Please return each of the entries that follow, unchanged in every word.

• • • •

/-- ★ **ROW r3 — THE NIL-COUPLING MOVE as a `SlowCore.Ledger` provider.**  Along every line `x + s v`, `v ∈ K`: the return block never sees the
glue block through powers of the top block (`b·uⁱ·a = 0`), the TOP block's own powers have window degree `≤ k₁` and the BOTTOM block's `≤ k₂`
(exponents `≤ n − 1`) ⇒ `(K, 2k₁ + k₂ + 2)` is a whole-pencil ledger entry.  The E♮(n) row of crit-7 V26 §6 / V27 §3 (r3) in the kernel:
freeze band and coupling (`k₂ = 0`), U-line of window `k₁ = h − 1` ⇒ every power has degree `≤ 2h`. [this file; V26 §6 (paper)] -/
theorem ledger_of_nilCoupling (N : AffMat n m) (hN : IsAffine N) (top : Fin m → Prop) [DecidablePred top]
    (K : Submodule ℂ (Fin n × Fin n → ℂ)) (k₁ k₂ : ℕ)
    (hcoup : ∀ x v : Fin n × Fin n → ℂ, v ∈ K → ∀ i : ℕ,
      (N.map (lineSubst x v)).toBlock (fun a => ¬ top a) top * (N.map (lineSubst x v)).toBlock top top ^ i *
        (N.map (lineSubst x v)).toBlock top (fun a => ¬ top a) = 0)
    (htop : ∀ x v : Fin n × Fin n → ℂ, v ∈ K → ∀ i, i ≤ n - 1 → ∀ r c,
      (((N.map (lineSubst x v)).toBlock top top ^ i) r c).totalDegree ≤ k₁)
    (hbot : ∀ x v : Fin n × Fin n → ℂ, v ∈ K → ∀ i, i ≤ n - 1 → ∀ r c,
      (((N.map (lineSubst x v)).toBlock (fun a => ¬ top a) (fun a => ¬ top a) ^ i) r c).totalDegree ≤ k₂) :
    Ledger n m N (fun _ => True) K (2 * k₁ + k₂ + 2) := by
  intro x v hv b hb i j _ _
  exact totalDegree_pow_le_of_nilCoupling_cut top _ k₁ k₂ b
    (fun i j => by rw [Matrix.map_apply]; exact totalDegree_lineSubst_le_one x v (hN i j))
    (hcoup x v hv) (fun i hi => htop x v hv i (hi.trans hb)) (fun i hi => hbot x v hv i (hi.trans hb)) i j

/-- ★ **ROW r3 with the diagonal blocks priced by their OWN ledgers.**  Enumerate the top coordinates by `Fin s` and the bottom ones by `Fin t`;
if the two diagonal SUB-PENCILS carry whole-pencil ledgers `(K, k₁)`, `(K, k₂)` on a COMMON direction space `K` along which the nil-coupling
identity holds, the big pencil carries `(K, 2k₁ + k₂ + 2)`: under nil-coupling, certificates ADD (top counted twice). [this file] -/
theorem ledger_of_nilCoupling_blocks {s t : ℕ} (N : AffMat n m) (hN : IsAffine N) (top : Fin m → Prop) [DecidablePred top]
    (eT : {a // top a} ≃ Fin s) (eB : {a // ¬ top a} ≃ Fin t) (K : Submodule ℂ (Fin n × Fin n → ℂ)) (k₁ k₂ : ℕ)
    (hcoup : ∀ x v : Fin n × Fin n → ℂ, v ∈ K → ∀ i : ℕ,
      (N.map (lineSubst x v)).toBlock (fun a => ¬ top a) top * (N.map (lineSubst x v)).toBlock top top ^ i *
        (N.map (lineSubst x v)).toBlock top (fun a => ¬ top a) = 0)
    (htop : Ledger n s (N.submatrix (fun q => ((eT.symm q : {a // top a}) : Fin m)) (fun q => ((eT.symm q : {a // top a}) : Fin m)))
      (fun _ => True) K k₁)
    (hbot : Ledger n t (N.submatrix (fun q => ((eB.symm q : {a // ¬ top a}) : Fin m)) (fun q => ((eB.symm q : {a // ¬ top a}) : Fin m)))
      (fun _ => True) K k₂) :
    Ledger n m N (fun _ => True) K (2 * k₁ + k₂ + 2) := by
  refine ledger_of_nilCoupling N hN top K k₁ k₂ hcoup (fun x v hv i hi r c => ?_) (fun x v hv i hi r c => ?_)
  · have h := htop x v hv i hi (eT r) (eT c) trivial trivial
    have hsub : (N.submatrix (fun q => ((eT.symm q : {a // top a}) : Fin m)) (fun q => ((eT.symm q : {a // top a}) : Fin m))).map
        (lineSubst x v) = ((N.map (lineSubst x v)).toBlock top top).submatrix eT.symm eT.symm := by
      ext p q; rfl
    rwa [hsub, submatrix_equiv_pow, Matrix.submatrix_apply, Equiv.symm_apply_apply, Equiv.symm_apply_apply] at h
  · have h := hbot x v hv i hi (eB r) (eB c) trivial trivial
    have hsub : (N.submatrix (fun q => ((eB.symm q : {a // ¬ top a}) : Fin m)) (fun q => ((eB.symm q : {a // ¬ top a}) : Fin m))).map
        (lineSubst x v) = ((N.map (lineSubst x v)).toBlock (fun a => ¬ top a) (fun a => ¬ top a)).submatrix eB.symm eB.symm := by
      ext p q; rfl
    rwa [hsub, submatrix_equiv_pow, Matrix.submatrix_apply, Equiv.symm_apply_apply, Equiv.symm_apply_apply] at h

• • • •

**Task answer:**
/-- ★ **ROW r3 — THE NIL-COUPLING MOVE as a `SlowCore.Ledger` provider.**  Along every line `x + s v`, `v ∈ K`: the return block never sees the
glue block through powers of the top block (`b·uⁱ·a = 0`), the TOP block's own powers have window degree `≤ k₁` and the BOTTOM block's `≤ k₂`
(exponents `≤ n − 1`) ⇒ `(K, 2k₁ + k₂ + 2)` is a whole-pencil ledger entry.  The E♮(n) row of crit-7 V26 §6 / V27 §3 (r3) in the kernel:
freeze band and coupling (`k₂ = 0`), U-line of window `k₁ = h − 1` ⇒ every power has degree `≤ 2h`. [this file; V26 §6 (paper)] -/
theorem ledger_of_nilCoupling (N : AffMat n m) (hN : IsAffine N) (top : Fin m → Prop) [DecidablePred top]
    (K : Submodule ℂ (Fin n × Fin n → ℂ)) (k₁ k₂ : ℕ)
    (hcoup : ∀ x v : Fin n × Fin n → ℂ, v ∈ K → ∀ i : ℕ,
      (N.map (lineSubst x v)).toBlock (fun a => ¬ top a) top * (N.map (lineSubst x v)).toBlock top top ^ i *
        (N.map (lineSubst x v)).toBlock top (fun a => ¬ top a) = 0)
    (htop : ∀ x v : Fin n × Fin n → ℂ, v ∈ K → ∀ i, i ≤ n - 1 → ∀ r c,
      (((N.map (lineSubst x v)).toBlock top top ^ i) r c).totalDegree ≤ k₁)
    (hbot : ∀ x v : Fin n × Fin n → ℂ, v ∈ K → ∀ i, i ≤ n - 1 → ∀ r c,
      (((N.map (lineSubst x v)).toBlock (fun a => ¬ top a) (fun a => ¬ top a) ^ i) r c).totalDegree ≤ k₂) :
    Ledger n m N (fun _ => True) K (2 * k₁ + k₂ + 2) := by
  intro x v hv b hb i j _ _
  exact totalDegree_pow_le_of_nilCoupling_cut top _ k₁ k₂ b
    (fun i j => by rw [Matrix.map_apply]; exact totalDegree_lineSubst_le_one x v (hN i j))
    (hcoup x v hv) (fun i hi => htop x v hv i (hi.trans hb)) (fun i hi => hbot x v hv i (hi.trans hb)) i j

/-- ★ **ROW r3 with the diagonal blocks priced by their OWN ledgers.**  Enumerate the top coordinates by `Fin s` and the bottom ones by `Fin t`;
if the two diagonal SUB-PENCILS carry whole-pencil ledgers `(K, k₁)`, `(K, k₂)` on a COMMON direction space `K` along which the nil-coupling
identity holds, the big pencil carries `(K, 2k₁ + k₂ + 2)`: under nil-coupling, certificates ADD (top counted twice). [this file] -/
theorem ledger_of_nilCoupling_blocks {s t : ℕ} (N : AffMat n m) (hN : IsAffine N) (top : Fin m → Prop) [DecidablePred top]
    (eT : {a // top a} ≃ Fin s) (eB : {a // ¬ top a} ≃ Fin t) (K : Submodule ℂ (Fin n × Fin n → ℂ)) (k₁ k₂ : ℕ)
    (hcoup : ∀ x v : Fin n × Fin n → ℂ, v ∈ K → ∀ i : ℕ,
      (N.map (lineSubst x v)).toBlock (fun a => ¬ top a) top * (N.map (lineSubst x v)).toBlock top top ^ i *
        (N.map (lineSubst x v)).toBlock top (fun a => ¬ top a) = 0)
    (htop : Ledger n s (N.submatrix (fun q => ((eT.symm q : {a // top a}) : Fin m)) (fun q => ((eT.symm q : {a // top a}) : Fin m)))
      (fun _ => True) K k₁)
    (hbot : Ledger n t (N.submatrix (fun q => ((eB.symm q : {a // ¬ top a}) : Fin m)) (fun q => ((eB.symm q : {a // ¬ top a}) : Fin m)))
      (fun _ => True) K k₂) :
    Ledger n m N (fun _ => True) K (2 * k₁ + k₂ + 2) := by
  refine ledger_of_nilCoupling N hN top K k₁ k₂ hcoup (fun x v hv i hi r c => ?_) (fun x v hv i hi r c => ?_)
  · have h := htop x v hv i hi (eT r) (eT c) trivial trivial
    have hsub : (N.submatrix (fun q => ((eT.symm q : {a // top a}) : Fin m)) (fun q => ((eT.symm q : {a // top a}) : Fin m))).map
        (lineSubst x v) = ((N.map (lineSubst x v)).toBlock top top).submatrix eT.symm eT.symm := by
      ext p q; rfl
    rwa [hsub, submatrix_equiv_pow, Matrix.submatrix_apply, Equiv.symm_apply_apply, Equiv.symm_apply_apply] at h
  · have h := hbot x v hv i hi (eB r) (eB c) trivial trivial
    have hsub : (N.submatrix (fun q => ((eB.symm q : {a // ¬ top a}) : Fin m)) (fun q => ((eB.symm q : {a // ¬ top a}) : Fin m))).map
        (lineSubst x v) = ((N.map (lineSubst x v)).toBlock (fun a => ¬ top a) (fun a => ¬ top a)).submatrix eB.symm eB.symm := by
      ext p q; rfl
    rwa [hsub, submatrix_equiv_pow, Matrix.submatrix_apply, Equiv.symm_apply_apply, Equiv.symm_apply_apply] at h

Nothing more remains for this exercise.